# Dreamers



## Koechophe (Jun 14, 2012)

As most of you probably would guess, i'm not a vegetarian.


Anyways, I've been writing a book and would love some critique on my writing style. I believe it is young adult fiction, because, well, I'm a young adult and I'm writing it. This is a segment from somewhere in the middle, but I think it makes perfect sense if you have no idea what the heck is going on. Any and all comments are appreciated. Happy reading!

"Something didn’t make sense. These dreams, they weren’t peering in. I was able to participate. They had a home ready for me. I was able to talk to Kelly.
And Kelly was powerful. If this room was filled with the most powerful people, shouldn’t she be here? 
In fact, the only person that seemed to be aware of me in the dreams was Kelly. And the mystic in this room used the same unnatural color of blue as Kelly. 
I started to panic. “Where is Kelly?” 
Tahk looked nervous. He began looking directly at the floor when he said “ There’s something you don’t know-“ 
“Oh really?” I said in my most sarcastic tone. 
He continued as if I hadn’t spoken. “What you experienced is known as a lucid dream. You control many aspects of it. So when you dreamed, you did really peer in at this world. But you also, errr, controlled it and made the dream the way you wanted it to be. You made the dream be what you wanted it to be.” His hand was shaking. He looked so nervous that he may vomit.
“What are you not telling me?” I demanded.
Tahk let out a long, deep sigh. Then he said, very carefully, “Kelly doesn’t exist.”
The words stabbed me like daggers. I found my breath pulled away from me, almost as if someone had stolen it. Anger began coursing through me. I had been lied to again. It was her voice that they had used to call me here. They used my weakness, my interpretation, my dream. They used her, even though she didn’t exist. They used her to play me. 
The darkness came again. I could feel it surrounding me, coursing through me. I could feel the raw power, and it wanted to attack. The desire scared me. This power was a beast. And it would gladly devour whatever I told it to. But I had called it and given it nothing to eat. And it was hungry.
It took all my will to restrain it. I pulled at it, tried to fight it. But it was like trying to keep a hold on sand. Try to grab too much, and some will slip through your fingers. 
In the back of my mind, I saw the people from the table backing away. But I couldn’t focus on anything but the darkness. It was devouring the floor, the table, and was going to continue if I didn’t put an end to it. So I had to let it go. I let go of the darkness, I let go of the anger, I let go of the world around me. I just let go.
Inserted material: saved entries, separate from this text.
/-- item stmt-QuantumFields-18841 · crux · rank 2 · open · by planner
why it might fail: A bulk transition whose complex coexistence locus disconnects strong from weak coupling for some (G, r) (no complex critical endpoint: SU(N≥4) fundamental, SO(3), G₂ are first order on the axis), or a volume-stable level equimodular with the vacuum arbitrarily near the axis at L ≫ ξ.
sources: PenroseLebowitz1974, doi:10.1103/physrevlett.104.251601, BerahaKahaneWeiss1975, SalasSokal2001, OsterwalderSeilerAnnPhys1978, LuciniTeperWenger2004
[crux] for every compact simple G and faithful unitary r there is β₁ such that for every β ≥ β₁ and
every ρ > 0 there is an open connected D ⊂ ℂ with β ∈ D and some real x ∈ D, |x| < ρ, and a
cross-section floor L₀ such that for every L ≥ L₀ the complex-coupling Wilson partition functions of
the boxes L³×t have no zeros on D for all t ≥ t₀(L) (2001 x5 Hypothesis (Z) on an anchor-connected
channel; card zero-free-wilson-partition-function-gap P2 in tube form). [difficulty: open-problem] -/
@[route_item "route-QuantumFields-ComplexCouplingChannel", crux]
def TubeZeroFreeChannel : Prop :=
  ∀ (G : Type) [Group G] [TopologicalSpace G] [IsTopologicalGroup G] [CompactSpace G] [MeasurableSpace G] [BorelSpace G], Literature.MathematicalPhysics.QuantumFieldTheory.IsCompactSimpleLieGroup G → ∀ r : Literature.MathematicalPhysics.QuantumFieldTheory.LatticeRep G, let Zc : ℂ → ℕ → ℕ → ℂ := fun z a t => let St := Fin a × Fin a × Fin a × Fin t; let sh : St → Fin 4 → St := fun x μ => ![(finRotate a x.1, x.2.1, x.2.2.1, x.2.2.2), (x.1, finRotate a x.2.1, x.2.2.1, x.2.2.2), (x.1, x.2.1, finRotate a x.2.2.1, x.2.2.2), (x.1, x.2.1, x.2.2.1, finRotate t x.2.2.2)] μ; let pl : (St × Fin 4 → G) → St → Fin 4 → Fin 4 → G := fun U x μ ν => U (x, μ) * U (sh x μ, ν) * (U (sh x ν, μ))⁻¹ * (U (x, ν))⁻¹; ∫ U, Complex.exp (-(z * ((∑ x : St, ∑ q : {q : Fin 4 × Fin 4 // q.1 < q.2}, ((r.N : ℝ) - (r.ρ (pl U x q.1.1 q.1.2)).trace.re) : ℝ) : ℂ))) ∂(Measure.pi fun _ : St × Fin 4 => Literature.MathematicalPhysics.QuantumFieldTheory.haarProbability G); ∃ β₁ : ℝ, ∀ β : ℝ, β₁ ≤ β → ∀ ρ : ℝ, 0 < ρ → ∃ D : Set ℂ, IsOpen D ∧ IsConnected D ∧ (β : ℂ) ∈ D ∧ (∃ x : ℝ, |x| < ρ ∧ (x : ℂ) ∈ D) ∧ ∃ L₀ : ℕ, ∀ L : ℕ, L₀ ≤ L → ∃ t₀ : ℕ, ∀ t : ℕ, t₀ ≤ t → ∀ z ∈ D, Zc z L t ≠ 0

/-- item stmt-QuantumFields-18842 · crux · rank 3 · open · by planner
why it might fail: A second branch (complex plasma/torelon phase, Re a(z)⁴ < 0 beyond |Im z| ≈ 11N²/(96π)) pinching to the axis near the crossover, marching finite-size zeros inside every admissible D, or finite-size corrections growing with P (CFT-like plateau is fine, growth is not).
sources: Luscher1977, Luscher1986, Michael1987, PrivmanFisher1983, doi:10.1103/physrevlett.104.251601, doi:10.17077/etd.bfnqfycu
[crux] for every compact simple G and faithful unitary r there is β₁ such that for every β ≥ β₁ and
ρ > 0 there is an open connected D with β ∈ D and a real x ∈ D, |x| < ρ, an analytic f on D, a
constant M and P₀ such that for all P ≥ P₀ and z ∈ D: Z(z;P,P) ≠ 0 and |log|Z(z;P,P)| + P⁴ Re f(z)|
≤ M (bounded continuation of the symmetric-torus finite-size free energy; pays the thermal/Casimir
clause by harmonic measure). [difficulty: open-problem] -/
@[route_item "route-QuantumFields-ComplexCouplingChannel", crux]
def FreeEnergyWindowChannel : Prop :=
  ∀ (G : Type) [Group G] [TopologicalSpace G] [IsTopologicalGroup G] [CompactSpace G] [MeasurableSpace G] [BorelSpace G], Literature.MathematicalPhysics.QuantumFieldTheory.IsCompactSimpleLieGroup G → ∀ r : Literature.MathematicalPhysics.QuantumFieldTheory.LatticeRep G, let Zc : ℂ → ℕ → ℕ → ℂ := fun z a t => let St := Fin a × Fin a × Fin a × Fin t; let sh : St → Fin 4 → St := fun x μ => ![(finRotate a x.1, x.2.1, x.2.2.1, x.2.2.2), (x.1, finRotate a x.2.1, x.2.2.1, x.2.2.2), (x.1, x.2.1, finRotate a x.2.2.1, x.2.2.2), (x.1, x.2.1, x.2.2.1, finRotate t x.2.2.2)] μ; let pl : (St × Fin 4 → G) → St → Fin 4 → Fin 4 → G := fun U x μ ν => U (x, μ) * U (sh x μ, ν) * (U (sh x ν, μ))⁻¹ * (U (x, ν))⁻¹; ∫ U, Complex.exp (-(z * ((∑ x : St, ∑ q : {q : Fin 4 × Fin 4 // q.1 < q.2}, ((r.N : ℝ) - (r.ρ (pl U x q.1.1 q.1.2)).trace.re) : ℝ) : ℂ))) ∂(Measure.pi fun _ : St × Fin 4 => Literature.MathematicalPhysics.QuantumFieldTheory.haarProbability G); ∃ β₁ : ℝ, ∀ β : ℝ, β₁ ≤ β → ∀ ρ : ℝ, 0 < ρ → ∃ D : Set ℂ, IsOpen D ∧ IsConnected D ∧ (β : ℂ) ∈ D ∧ (∃ x : ℝ, |x| < ρ ∧ (x : ℂ) ∈ D) ∧ ∃ f : ℂ → ℂ, DifferentiableOn ℂ f D ∧ ∃ M : ℝ, ∃ P₀ : ℕ, ∀ P : ℕ, P₀ ≤ P → ∀ z ∈ D, Zc z P P ≠ 0 ∧ |Real.log ‖Zc z P P‖ + (P : ℝ) ^ 4 * (f z).re| ≤ M

/-- item stmt-QuantumFields-15828 · crux · rank 4 · open · by operator
why it might fail: Existence half of the problem: E0–E4 + IsYangMillsFor for ALL species lie beyond Bałaban's UV stability; if ξ(β) stayed bounded every weak-coupling limit would be ultralocal ⇒ Gaussian, IsNonGaussian fails.
sources: JaffeWitten2000, Balaban1989LargeFieldII, ChatterjeeYMProb2019
[crux] (existence leg, RE-TYPED for the 2026-08-16 Statement) for every compact simple Lie group G:
IF for every faithful unitary r the volume-uniform weak-coupling lattice gap holds
(UniformLatticeGap body for G, Borel σ-algebra), THEN there are r, a sequential scheme sch WITH β_k
→ ∞ (`sch.HasWeakCouplingLimit`) and OS data T with IsYangMillsFor r sch T, T non-trivial and
non-Gaussian in tr F², and Δ > 0 with T.HasMassGap Δ ∧ HasLatticeMassGap r sch Δ. Intended use: a_k
∝ m(β_k) with β_k → ∞ (ξ(β) → ∞ is 2001-refereed and hub-filed: DirichletWindow /
XiCompleteMonotonicity), joint continuum limit with E0–E4 at that scale (Bałaban UV control, E1 by
any of the hub's rotation routes), non-triviality from the curvature three/four-point function.
[deps: UniformLatticeGap] [difficulty: open-problem] -/
@[route_item "route-QuantumFields-ComplexCouplingChannel", crux]
def ContinuumLegGivenGap : Prop :=
  ∀ (G : Type) [Group G] [TopologicalSpace G] [IsTopologicalGroup G] [CompactSpace G], Literature.MathematicalPhysics.QuantumFieldTheory.IsCompactSimpleLieGroup G → letI : MeasurableSpace G := borel G; haveI : BorelSpace G := ⟨rfl⟩; (∀ r : Literature.MathematicalPhysics.QuantumFieldTheory.LatticeRep G, ∃ β₀ : ℝ, ∀ β : ℝ, β₀ ≤ β → ∃ m : ℝ, 0 < m ∧ ∃ S₁ : ℕ, ∀ A B : Literature.MathematicalPhysics.QuantumFieldTheory.YMSpecies G, ∃ C : ℝ, ∀ S n : ℕ, S₁ ≤ S → n ≤ S → |Literature.MathematicalPhysics.QuantumFieldTheory.latticeConnectedCorr r.ρ β (2 * S + 1) A.F B.F n| ≤ C * Real.exp (-(m * n))) → ∃ (r : Literature.MathematicalPhysics.QuantumFieldTheory.LatticeRep G) (sch : Literature.MathematicalPhysics.QuantumFieldTheory.SpeciesScheme (Literature.MathematicalPhysics.QuantumFieldTheory.YMSpecies G)) (T : Literature.MathematicalPhysics.QuantumFieldTheory.OSData (Literature.MathematicalPhysics.QuantumFieldTheory.YMSpecies G) 4), sch.HasWeakCouplingLimit ∧ Literature.MathematicalPhysics.QuantumFieldTheory.IsYangMillsFor r sch T ∧ T.IsNontrivial r.curvature ∧ T.IsNonGaussian r.curvature ∧ ∃ Δ > 0, T.HasMassGap Δ ∧ Literature.MathematicalPhysics.QuantumFieldTheory.HasLatticeMassGap r sch Δ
When I came to, I was in a large crater in the ground. I was on my knees. And I was sobbing uncontrollably. "

I also have a question. If I were to post something here, could someone take it and use it without any legal repercussions? Not that I think that would happen, but I was considering posting my entire progress in a file for whoever wanted to read it, and I wanted to be on the safe side.

Anyhow, thanks for reading!


----------



## newkidintown (Jun 26, 2012)

I'm just going to be blunt: your style needs a little work. Most of the sentences are very short and choppy, and there's not a ton of variety in structure. Also, avoid starting sentences with words like "and", "but", and other similar conjunctions. For example, you could make that last paragraph, "When I came to I was in a large crate in the ground, on my knees, sobbing uncontrollably."

As for your question at the end, I'm not sure, sorry about that.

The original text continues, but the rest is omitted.